Open this photo in gallery:Victor Yarbrough, CEO of Brough Brothers Distillery, Kentucky’s first Black-owned distillery, said his company was 'deeply disappointed' after losing a lucrative deal to sell its bourbon to New Brunswick Liquor due to trade tensions.Jon Cherry/The Associated Press

The surge in patriotism among Canadian shoppers, fuelled by trade tensions with the United States, is already leaving a sizable mark on American business, early data from a variety of industries suggests.

U.S. tour operators are reporting booking declines of as much as 85 per cent, while American distilleries are losing major deals. Meanwhile, Canadian grocers are posting a bump in domestic product sales of up to 10 per cent.

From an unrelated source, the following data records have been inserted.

import Literature.Probability.Percolation.AltFourArm
import Literature.Probability.Percolation.ArmSeparationFourArmProofs
import Literature.Probability.Percolation.NearCriticalFourArmFacts
import HarnessLib

/-!
# Colour patterns of the order-free four-arm event: the bridge between `π₄` and the alternating event

Topic `Literature/Probability/Percolation`; family `crit-perc`. Serves the named fact
`Literature.Probability.Percolation.fourArm_exponent` (`ArmExponents.lean`; S. Smirnov, W. Werner,
*Critical exponents for two-dimensional percolation*, Math. Res. Lett. **8** (2001), Thm. 4 for
`j = 4`: `b₄(r, R) = R^{-5/4 + o(1)}`), whose Lean statement is about the tree's ORDER-FREE event
`armEvent ![T,F,T,F] r R` — two open and two closed pairwise disjoint crossings of `Λ_R ∖ Λ_r`, the
cyclic order of the colours around the annulus NOT being imposed (`ArmEvents.lean`, design note) —
exactly as Smirnov–Werner's `H_j(r, R)` ("`j` disjoint crossings of the annulus, not all of the same
colour … One can also prescribe colours of the crossings and their order, which will change `b_j` up
to a multiplicative constant (we will justify this rigorously later)", §4, p. 7 of arXiv
math/0109120), whereas the discrete arm calculus of the tree (separation `sepFourArm`, gluing,
Kesten's relations; `ArmSeparationFourArm(Proofs).lean`, `NearCriticalFourArmQuasiMult.lean`,
`AltFourArm.lean`) is, as in the literature (Kesten 1987 (1.12); Nolin 2008, §4, `A_{j,σ}` with
`σ = BWBW`; Werner 2009, Lecture 6, `π̂`), about ONE cyclic pattern at a time — the ALTERNATING one,
`altFourArm r R` (cluster form, `AltFourArm.lean`).

This file supplies the missing joint. With four arms of colours `T, F, T, F` there are two cyclic
arrangements, alternating `BWBW` and adjacent `BBWW`, and Smirnov–Werner's "up to a multiplicative
constant" is P. Nolin's colour-exchange proposition (*Near-critical percolation in two dimensions*,
EJP **13** (2008), §5.1, Prop. 20 [arXiv 0711.4948: Prop. 19]: "If `σ, σ' ∈ 𝔖_j` are two non-constant
color sequences, then `P_{1/2}(A_{j,σ}(n,N)) ≍ P_{1/2}(A_{j,σ'}(n,N))`", proved from the
arm-separation Thm. 11 [arXiv Thm. 10] — "we are allowed to condition on the black arm arriving on `I₁`
and on the white arm arriving on `I₂` that are closest to each other … determined via an exploration
process … We can then 'flip' the remaining region" — after Aizenman–Duplantier–Aharony 1999).

* `adjFourArm r R` — **the adjacent arrangement, cluster form**: the data of
  `armEvent ![T,F,T,F] r R` such that the two open arms ARE joined by an open path of the closed
  annulus `{r ≤ |·| ≤ R}` or the two closed arms by a closed path of it — the complement, witness by
  witness, of the two separation clauses of `altFourArm`; hence
  `armEvent_four_eq_alt_union_adj : armEvent ![T,F,T,F] r R = altFourArm r R ∪ adjFourArm r R`
  (by excluded middle, no planar topology) and the union bound
  `critFourArmProb_le_alt_add_adj : π₄(r, R) ≤ P_{1/2}(altFourArm r R) + P_{1/2}(adjFourArm r R)`;
  locality (`determinedBy_adjFourArm`), colour flip (`compl_preimage_adjFourArm`).
* `landedFourAdj r R` — **four plain arms in the adjacent arrangement landed on prescribed sides of
  `∂Λ_R`**: open arms ending on the sides `0 = {x₀ = R}` and `1 = {x₀ + x₁ = R}`, closed arms on the
  sides `3 = {x₀ = -R}` and `4 = {x₀ + x₁ = -R}` (Nolin 2008, §4.2, the event `Ā^{·/I}_{4,BBWW}` with
  landing areas `I = (side 0, side 1, side 3, side 4)` and no free spaces), the input format of the
  colour-exchange flip; `landedFourAdj_subset_armEvent`, non-vacuity
  (`quadrant_mem_landedFourAdj`, `quadrant_mem_adjFourArm`, `triSitePercolation_landedFourAdj_pos`,
  `triSitePercolation_adjFourArm_pos`: the configuration "open = closed first quadrant").
* **Assembly** (PROVED implications between explicitly displayed hypotheses; no named fact is
  introduced, D-0026):
  - `critFourArm_separation_of_alt` — alternating separation at `p = 1/2`
    (`c · P_{1/2}(altFourArm n N) ≤ P_{1/2}(sepFourArm n N)`, Nolin Thm. 11 for `j = 4`, `σ = BWBW`,
    the `t = 1/2` slice of the near-critical hypothesis of `PivotalLowerBoundAlt.lean`,
    `critAltFourArm_separation_of_nearCritical`) AND the bridge
    `c' · π₄(n, N) ≤ P_{1/2}(altFourArm n N)` (Nolin Prop. 20 for `BWBW` vs `BBWW`) give the
    separation hypothesis of `fourArm_exponent_of_separation` (`ArmSeparationFourArmProofs.lean`);
  - `fourArm_bridge_of_landing_of_flip` — the bridge from its two printed halves: LANDING of the
    adjacent arrangement, `c · P_{1/2}(adjFourArm n N) ≤ P_{1/2}(landedFourAdj n N)` (Nolin Thm. 11
    for `σ = BBWW`: `P(Ã̃^{I}) ≍ P(A)`, and `Ã̃ ⊆ Ā`), and the FLIP,
    `P_{1/2}(landedFourAdj n N) ≤ C · P_{1/2}(altFourArm n N)` (the exploration/stopping-set step of
    the proof of Prop. 20: flipping the region beyond the interface from the junction of sides `1`
    and `3` exchanges the colours of the arms on sides `0` and `4`, producing the alternating
    arrangement; Smirnov's colour switching, Bollobás–Riordan 2006, Ch. 7, Lemma 6);
  - `fourArm_exponent_of_altSeparation`, `fourArm_exponent_of_altSeparation_of_flip`,
    `fourArm_exponent_of_scalingLimit_of_nearCritical_altSeparation` — **`fourArm_exponent` from
    SW's two continuum inputs ((16)ℕ: `π₄(ρ r, ρ R) → L(r, R)`; (9)ℕ: `log L(1, n)/log n → -5/4`),
    alternating separation, and the bridge (or landing + flip)**. After this file the discrete
    inputs of `fourArm_exponent_holds` are stated per colour pattern, in the form in which Nolin's
    §4–§5 proves them and in which the near-critical programme consumes separation.

Why the bridge cannot be dispensed with for the order-free fact: any separation theorem lands the
arms in the cyclic order it finds them, and arms glued across two annuli keep their cyclic pattern
(planarity), so quasi-multiplicativity of the order-free `π₄` (SW (10)) needs the comparison of the
two arrangements — SW's parenthetical "we will justify this rigorously later", Remark 6 and (21).

## References

* S. Smirnov, W. Werner, *Critical exponents for two-dimensional percolation*, Math. Res. Lett. 8
  (2001) 729–744, §4 (p. 7 of arXiv math/0109120: `H_j(r,R)`, "prescribe colours … and their
  order … up to a multiplicative constant"), Thm. 4, Remark 6, (10), (16), (21)
  [SmirnovWernerMRL2001].
* P. Nolin, *Near-critical percolation in two dimensions*, Electron. J. Probab. 13 (2008)
  1562–1623, §4.1 (`A_{j,σ}`, cyclic order), §4.2 (Def. 8, `Ā^{I/I'}`), Thm. 11, §5.1 Prop. 19–20
  (arXiv 0711.4948: Thm. 10, Prop. 18–19, p. 15) [Nolin2008].
* M. Aizenman, B. Duplantier, A. Aharony, *Path-crossing exponents and the external perimeter in
  2D percolation*, Phys. Rev. Lett. 83 (1999) 1359 (colour exchange) [AizenmanDuplantierAharony1999].
* W. Werner, *Lectures on two-dimensional critical percolation*, IAS/Park City Math. Ser. 16
  (2009), Lecture 5 §4 ("changing the prescribed order of the colors around the circle does not
  change the exponents … one can switch all colors in the complementary domain"), Lecture 6 §4
  (`π̂_p`) [WernerPCMI2009].
* B. Bollobás, O. Riordan, *Percolation*, CUP (2006), Ch. 7, Lemma 6 (colour switching)
  [BollobasRiordan2006].
* H. Kesten, *Scaling relations for 2D-percolation*, Comm. Math. Phys. 109 (1987), §1 (1.12)
  [KestenScalingCMP1987].

Tree: `altFourArm`, `altFourArmProbAt`, `triAnn`, `altFourArm_subset_armEvent`,
`triAnn_inter_eq_of_agree`, `triAnn_diff_eq_of_agree`, `vecTFTF_succ` (`AltFourArm.lean`);
`armEvent`, `IsColouredPath`, `polyArmProb` (`ArmEvents.lean`), `critFourArmProb`
(`KestenScaling.lean`), `fourArmProbAt`, `fourArmProbAt_half` (`WernerPivotalEstimates.lean`),
`charLengthW` (`WernerCorrelationLength.lean`), `sepFourArm` (`ArmSeparationFourArm.lean`),
`fourArm_exponent_of_separation` (`ArmSeparationFourArmProofs.lean`), `FourArmPos.rayPt/rayWalk`
(`ArmExponentsFourArm.lean`), `TwoArmPos.triSitePercolation_half_cylinder_pos`,
`mem_triAnnulus_of_arm` (`ArmEventsProofs.lean`), `isColouredPath_compl_iff`
(`ArmEventsStructure.lean`), `PathIn` (`SitePaths.lean`), `triNorm_eq_of_apply_eq`,
`triGraph_adj_iff_coord`. Mathlib: `MeasureTheory.measureReal_union_le`, `SimpleGraph.Walk`.
-/

noncomputable section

Donald Trump’s jabs about annexation, along with a 25-per-cent levy on steel and aluminum from Canada and the U.S. President’s threats of a 25-per-cent tariff on most Canadian imports have prompted a rallying cry to “Buy Canadian” across this country.

Want to know how to buy Canadian? Our updated guide to replacing the biggest American imports with local brands

While consumer boycotts – combined with government policy actions – are causing trouble south of the border, concerns are bubbling up about the toll on Canadian businesses, too.

“To use some of the words I hear from tour company members of the National Tour Association, the drop-off is ‘astronomical’ when speaking about Canadians booking group travel to the United States,” said Catherine Prather, president of the Kentucky-based organization, which specializes in group tours.

One National Tour Association member operator reported just two bookings for U.S. tours in the past two weeks compared to 39 bookings during the same period in 2024, she said. Another Canadian operator, with 85 per cent of their business focused on tours to the U.S., had to scrap every U.S. departure for March, April and May due to client cancellations.

Ms. Prather said Canadian operators and hospitality businesses represent 7 per cent of NTA’s membership, with many focusing a chunk of their business on tours to the U.S. “One of those tour operators has just responded with the latest cancellations – his business will be down 75 per cent this year,” she said.

The exchange rate and fluctuating trade policies have had a “resounding effect” on Canadians’ travel cancellations, she said. But tour operators shared that the rhetoric about making Canada the 51st state is “perhaps even worse,” and in many cases, has been the “deciding factor” for customers.

“It’s almost a three-headed monster right now of rhetoric around Canadian sovereignty, yo-yoing on tariff levels and then the widening gap of the conversion rate,” said Corey Fram, director at the Thousand Islands International Tourism Council. “It’s really teaming up to drive down Canadian visitations to the U.S. side.”

Traffic across some major border crossings in tourism states such as New York has dropped by 12 per cent in the first two weeks of February alone, said Mr. Fram. He cited data provided to him by the Bridge and Tunnel Operators Association for border crossings on the Thousand Islands Bridge between Alexandria Bay, N.Y., and southeastern Ontario.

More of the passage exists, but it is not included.